Japanese Market research data (and I imagine US market research would have been done also) would have indicated the line worked where BM didn't. In fact when I first saw RiD toys in this country at TRU Chatswood, I distinctly remember a parent commenting excitedly on how they were actually cars again. Market research data would have shown that that was going to be the general response.
Furthermore are you saying that parents and people buying for kids aren't going to be the main toy market and that therefore far more deluxes and basics are going to be sold than Megas due to cost (people might spend $30 on a child's friend for a birthday party, but they're not about to spend $50 on them). Bundling basics up as Deluxes or Megas pushes them into a higher price point and makes purchases of them less frequent.
Which raises a couple of interesting points which goes back to what I was saying. You said you looked at deluxes only, but most of the 2nd sereis of BM toys were basics and almost all the villains in RiD were Megas or Supers. You bring up going back to Armada, which is interesting because RiD and Beast Machines had shocking omissions in what was available here (to the point where RiD had the practically the same bad guy availability as the Skeleton Warriors toyline did).
A major retailer picking it up as an exclusive in a bulk lot and selling it off at clearance prices in bundles is something you class as a near miss. It's a situation where something is avoided in spite of an endemic problem. We got lucky with Soundwave, but as nothing has changed, when will it happen again?

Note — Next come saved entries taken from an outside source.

import Literature.NumberTheory.LFunctions.NymanBeurlingVectorsNorms
import Mathlib.Analysis.SpecialFunctions.Integrals.Basic
import Mathlib.MeasureTheory.Integral.IntervalIntegral.IntegrationByParts
import HarnessLib

/-!
# Burnol's higher vectors `Y^λ_{ρ,k}` (`k < m_ρ`) on the Mellin side — definitions and bounds

Continuation of `Literature/NumberTheory/LFunctions/NymanBeurlingVectors.lean` (the `k = 0` vectors
behind the tree's proof of the BDBLS bound, `Literature.Barriers.RiemannHypothesis.BDBLS2000_thm_holds`).
For Burnol 2002, Theorem 1.3 (`liminf D(λ)√(log(1/λ)) ≥ √(∑_ρ m_ρ²/|ρ|²)`, the tree's named fact
`Literature.Barriers.RiemannHypothesis.Burnol2002_thm1_3`, proved in
`Literature/Barriers/RiemannHypothesis/NymanBeurlingObstructionsBurnolProofs.lean`) one needs, for
a zero `ρ` of `ζ` on the critical line of multiplicity `m_ρ`, the whole family `Y^λ_{ρ,k}`,
`0 ≤ k < m_ρ` (Burnol, Thm. 4.2 and Definition 5.1: `Y^λ_{s,k} = lim_{w→s} V⁻¹Q_λV(ψ_{w,k})`,
`ψ_{w,k}(t) = (log(1/t))^k t^{-w} χ(t)`). As for `k = 0` we realise a variant of these vectors
through explicit Mellin data on the critical line `s = 1/2 + iτ`. With `u = s - ρ`,
`L = log(1/λ) = Lof λ`, `W(s) = V(s)/V(ρ)` (`V = burnolV`, `|W| = 1` on the line, `W(ρ) = 1`) and
`r = burnolR`:

* `phiK k z = k! (e^z ∑_{i ≤ k} (-z)^i/i! - 1)/z^{k+1}`, with `Φ_k(z) = (-1)^k ∫_0^1 x^k e^{zx} dx`
  (`phiK_eq_integral`), so that `L^{k+1} Φ_k(Lu) = (-1)^k ∫_0^L y^k e^{uy} dy` is the Mellin-side
  shadow of `ψ_{ρ,k}` truncated at `λ`; the envelope `‖Φ_k(iy)‖ ≤ min(1, 2/|y|)` and the recurrence
  `z Φ_{k+1}(z) = (k+1) Φ_k(z) + (-1)^{k+1} e^z`;
* `dsl f a n` — iterated divided differences, with the exact Taylor formula
  `f(s) = ∑_{j<n} c_j (s-a)^j + (s-a)^n (dsl f a n)(s)` (`taylor_dsl`), analyticity
  (`analyticOnNhd_dsl`) and the identification `dsl f a n = f/(s-a)^n` when `f` vanishes to order
  `n` (`dsl_eq_div`);
* `TW ρ k`, `Zk ρ k` — Taylor polynomial and analytic (hence `λ`-independent, bounded on the line)
  remainder of `W` at `ρ`;
* `burnolKk ρ k λ s = -r(s) (k! Z_k(s) + W(s) L^{k+1} Φ_k(L(s-ρ)))`, equivalently
  `k! r(s) (T_k[W](s) - (V(s)/V(ρ)) λ^{ρ-s} T_k(-L(s-ρ)))/(s-ρ)^{k+1}`
  (`burnolKk_eq_pole_expansion`), a finite combination of `r(s)/(s-ρ)^n` and
  `(V(s)/V(ρ)) λ^{ρ-s} r(s)/(s-ρ)^n`, `1 ≤ n ≤ k+1`; `burnolKk ρ 0 λ = -burnolK ρ λ` (`burnolKk_zero`).

Main results here: boundedness of `Z_k` on the line (`exists_norm_Zk_line_le`), the pointwise bounds
`‖K_k‖ ≤ ‖r‖ (k! D + L^{k+1})` and `‖K_k‖ ≤ ‖r‖ (k! D + 2L^k/|τ-γ|)` (`norm_burnolKk_line_le`) and
`K_k ∈ L¹ ∩ L²` on the line (`integrable_burnolKk_line`). The file also fixes the vocabulary
used by the two companion files and by
`Literature/Barriers/RiemannHypothesis/NymanBeurlingObstructionsBurnolProofs.lean`: the kernels
`partRn`, `qRn`, `partLn`, `qLn` of the orthogonality argument (general pole order `n`, through
`dsl ζ₁ ρ n`), the scaled model `Mk`, the monomials `fMon k = 𝟙_{[0,1]} x^k` and Gram kernel
`gramKer` of the asymptotics, and the vectors themselves:
`burnolX λ ρ k = burnolCoef ρ k λ · 𝓜⁻¹(conj ∘ burnolKk (1/2 + i im ρ) k λ)` with
`burnolCoef = ε_ρ(-1)^k/(√w(im ρ) L^k √L)`, `ε_ρ = burnolPhase ρ = -conj(ρ)³/|ρ|³` (a variant of
Burnol's `X^λ_{ρ,k} = (log(1/λ))^{-1/2-k} Y^λ_{ρ,k}`, Definition 5.1). Orthogonality to `𝓑_λ` is in
`NymanBeurlingVectorsHigherOrthogonal.lean`, the asymptotics of pairings and Gram matrix in
`NymanBeurlingVectorsHigherAsymptotics.lean`.

## References

* J.-F. Burnol, *A lower bound in an approximation problem involving the zeros of the Riemann
  zeta function*, Adv. Math. 170 (2002), 56–70; arXiv:math/0103058, §4 (`ψ_{w,k}`, Thm. 4.2,
  Cor. 4.3), §5 (Definition 5.1, Thm. 5.2).
-/

noncomputable section
/-- **Sign-pattern rigidity, general form.**  Index set `ι` (finite), multiplicities `n i ≠ 0`, traces
`T, t`, constant terms `D` and a COMMON constant term `d` on the Hecke side, and a set `S` of
flippable indices whose complement has at most one element.  If
`∏ i, (X² - T_i X + D_i)^{n_i} = ∏ i, (X² - t_i X + d)^{n_i}` (the all-plus sign vector) and, for every
`k ∈ S`, the same identity with the `k`-th traces replaced by `-T_k`, `-t_k` (a single flip), then
`T_i = t_i` and `D_i = d` for every `i`.  The common `d` is necessary (see `SoloBlindSignPattern`). -/
theorem quad_prod_pow_signPattern (h2 : (2 : K) ≠ 0) {ι : Type*} [Fintype ι] [DecidableEq ι]
    {n : ι → ℕ} (hn : ∀ i, n i ≠ 0) {T D t : ι → K} {d : K} {S : Finset ι}
    (hS : ∀ i ∉ S, ∀ j ∉ S, i = j)
    (h₁ : ∏ i, quad (T i) (D i) ^ n i = ∏ i, quad (t i) d ^ n i)
    (hflip : ∀ k ∈ S,
      quad (-T k) (D k) ^ n k * ∏ i ∈ univ.erase k, quad (T i) (D i) ^ n i =
        quad (-t k) d ^ n k * ∏ i ∈ univ.erase k, quad (t i) d ^ n i) :
    ∀ i, T i = t i ∧ D i = d := by
  classical
  have hf0 : ∀ s : Finset ι, ∏ i ∈ s, quad (T i) (D i) ^ n i ≠ 0 :=
    fun s => prod_ne_zero_iff.mpr fun i _ => pow_ne_zero _ (quad_ne_zero _ _)
  have hg0 : ∀ s : Finset ι, ∏ i ∈ s, quad (t i) d ^ n i ≠ 0 :=
    fun s => prod_ne_zero_iff.mpr fun i _ => pow_ne_zero _ (quad_ne_zero _ _)
  -- the all-plus identity with the `k`-th factor pulled out
  have hsplit : ∀ k, quad (T k) (D k) ^ n k * ∏ i ∈ univ.erase k, quad (T i) (D i) ^ n i =
      quad (t k) d ^ n k * ∏ i ∈ univ.erase k, quad (t i) d ^ n i := by
    intro k
    rw [mul_prod_erase univ (fun i => quad (T i) (D i) ^ n i) (mem_univ k),
      mul_prod_erase univ (fun i => quad (t i) d ^ n i) (mem_univ k)]
    exact h₁
  -- Step 1: flippable indices
  have step1 : ∀ k ∈ S, T k = t k ∧ T k * (D k - d) = 0 := fun k hk =>
    signPattern_index h2 (hn k) (hf0 _) (hg0 _) (hsplit k) (hflip k hk) rfl
  -- Step 2: every index (the possible unflippable one through `X ↦ -X`)
  have step2 : ∀ k, T k = t k ∧ T k * (D k - d) = 0 := by
    intro k
    by_cases hk : k ∈ S
    · exact step1 k hk
    have hothers : ∀ i, i ≠ k → i ∈ S := fun i hik => by
      by_contra hi
      exact hik (hS i hi k hk)
    let φ : K[X] →+* K[X] := compRingHom (-X)
    have hφ : ∀ a b : K, φ (quad a b) = quad (-a) b := fun a b => by
      show (quad a b).comp (-X) = quad (-a) b
      exact quad_comp_neg_X a b
    -- for `i ∈ S` the factors are either matched or even
    have hpair : ∀ i ∈ S, quad (T i) (D i) ^ n i * φ (quad (t i) d ^ n i) =
        φ (quad (T i) (D i) ^ n i) * quad (t i) d ^ n i := by
      intro i hi
      obtain ⟨hTt, hTD⟩ := step1 i hi
      rw [map_pow, map_pow, hφ, hφ]
      rcases mul_eq_zero.mp hTD with hT0 | hDd
      · have ht0 : t i = 0 := by rw [← hTt]; exact hT0
        rw [hT0, ht0, neg_zero]
      · have hDi : D i = d := sub_eq_zero.mp hDd
        rw [hTt, hDi]
        ring
    have e₂ : quad (-T k) (D k) ^ n k * ∏ i ∈ univ.erase k, φ (quad (T i) (D i) ^ n i) =
        quad (-t k) d ^ n k * ∏ i ∈ univ.erase k, φ (quad (t i) d ^ n i) := by
      have e := congrArg φ (hsplit k)
      rw [map_mul, map_mul, map_pow, map_pow, hφ, hφ, map_prod, map_prod] at e
      exact e
    have e₃ : (∏ i ∈ univ.erase k, quad (T i) (D i) ^ n i) *
        (∏ i ∈ univ.erase k, φ (quad (t i) d ^ n i)) =
        (∏ i ∈ univ.erase k, φ (quad (T i) (D i) ^ n i)) *
          ∏ i ∈ univ.erase k, quad (t i) d ^ n i := by
      rw [← prod_mul_distrib, ← prod_mul_distrib]
      exact prod_congr rfl fun i hi => hpair i (hothers i (ne_of_mem_erase hi))
    have hφ0 : ∏ i ∈ univ.erase k, φ (quad (t i) d ^ n i) ≠ 0 :=
      prod_ne_zero_iff.mpr fun i _ => by
        rw [map_pow, hφ]
        exact pow_ne_zero _ (quad_ne_zero _ _)
    exact signPattern_index h2 (hn k) (hf0 _) hφ0 (hsplit k) e₂ e₃
  have hT : ∀ i, T i = t i := fun i => (step2 i).1
  have hDof : ∀ i, T i ≠ 0 → D i = d := fun i hTi =>
    sub_eq_zero.mp ((mul_eq_zero.mp (step2 i).2).resolve_left hTi)
  -- Step 3: cancel the matched factors (those with `T i ≠ 0`)
  have h₄ : ∏ i ∈ univ.filter (fun i => T i = 0), quad (T i) (D i) ^ n i =
      ∏ i ∈ univ.filter (fun i => T i = 0), quad (t i) d ^ n i := by
    have ha := prod_filter_mul_prod_filter_not univ (fun i => T i = 0)
      (fun i => quad (T i) (D i) ^ n i)
    have hb := prod_filter_mul_prod_filter_not univ (fun i => T i = 0)
      (fun i => quad (t i) d ^ n i)
    have hc : ∏ i ∈ univ.filter (fun i => ¬T i = 0), quad (T i) (D i) ^ n i =
        ∏ i ∈ univ.filter (fun i => ¬T i = 0), quad (t i) d ^ n i :=
      prod_congr rfl fun i hi => by
        rw [hT i, hDof i (mem_filter.mp hi).2]
    have e : (∏ i ∈ univ.filter (fun i => T i = 0), quad (T i) (D i) ^ n i) *
        ∏ i ∈ univ.filter (fun i => ¬T i = 0), quad (t i) d ^ n i =
        (∏ i ∈ univ.filter (fun i => T i = 0), quad (t i) d ^ n i) *
          ∏ i ∈ univ.filter (fun i => ¬T i = 0), quad (t i) d ^ n i :=
      calc (∏ i ∈ univ.filter (fun i => T i = 0), quad (T i) (D i) ^ n i) *
            ∏ i ∈ univ.filter (fun i => ¬T i = 0), quad (t i) d ^ n i =
          (∏ i ∈ univ.filter (fun i => T i = 0), quad (T i) (D i) ^ n i) *
            ∏ i ∈ univ.filter (fun i => ¬T i = 0), quad (T i) (D i) ^ n i := by rw [hc]
        _ = ∏ i, quad (T i) (D i) ^ n i := ha
        _ = ∏ i, quad (t i) d ^ n i := h₁
        _ = (∏ i ∈ univ.filter (fun i => T i = 0), quad (t i) d ^ n i) *
            ∏ i ∈ univ.filter (fun i => ¬T i = 0), quad (t i) d ^ n i := hb.symm
    exact mul_right_cancel₀ (hg0 _) e
  -- Step 4: constant terms of the trace-zero factors
  intro i
  refine ⟨hT i, ?_⟩
  by_cases hTi : T i = 0
  · have hmem : i ∈ univ.filter (fun i => T i = 0) := mem_filter.mpr ⟨mem_univ _, hTi⟩
    have hrhs : ∏ j ∈ univ.filter (fun j => T j = 0), quad (t j) d ^ n j =
        quad 0 d ^ ∑ j ∈ univ.filter (fun j => T j = 0), n j := by
      rw [← prod_pow_eq_pow_sum]
      refine prod_congr rfl fun j hj => ?_
      have htj : t j = 0 := by rw [← hT j]; exact (mem_filter.mp hj).2
      rw [htj]
    have hdvd : quad (0 : K) (D i) ∣ quad 0 d ^ ∑ j ∈ univ.filter (fun j => T j = 0), n j := by
      have d₁ : quad (0 : K) (D i) ∣ quad (T i) (D i) ^ n i := by
        rw [hTi]
        exact dvd_pow_self _ (hn i)
      rw [← hrhs, ← h₄]
      exact d₁.trans (dvd_prod_of_mem (fun j => quad (T j) (D j) ^ n j) hmem)
    exact eq_of_quad_zero_dvd_pow hdvd
  · exact hDof i hTi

Or will we be saddled with another situation like G1 colour scheme Movie Jazz, where people have to pay $50 to get a deluxe figure locally?
Why is it so "inconvenient" to say that Hasbro has become a victim of its own success through suffering from the apathy that comes from markets where there is a lack of competition.
This has been a long term problem and now it's starting to clearly make itself visible once more. Why shouldn't this be something Hasbro is criticised over (with an eye to them possibly re-evaluating their approach to case assortment arangements, be it through sitting down with retail buyers, different case assortments for foreign markets,etc)?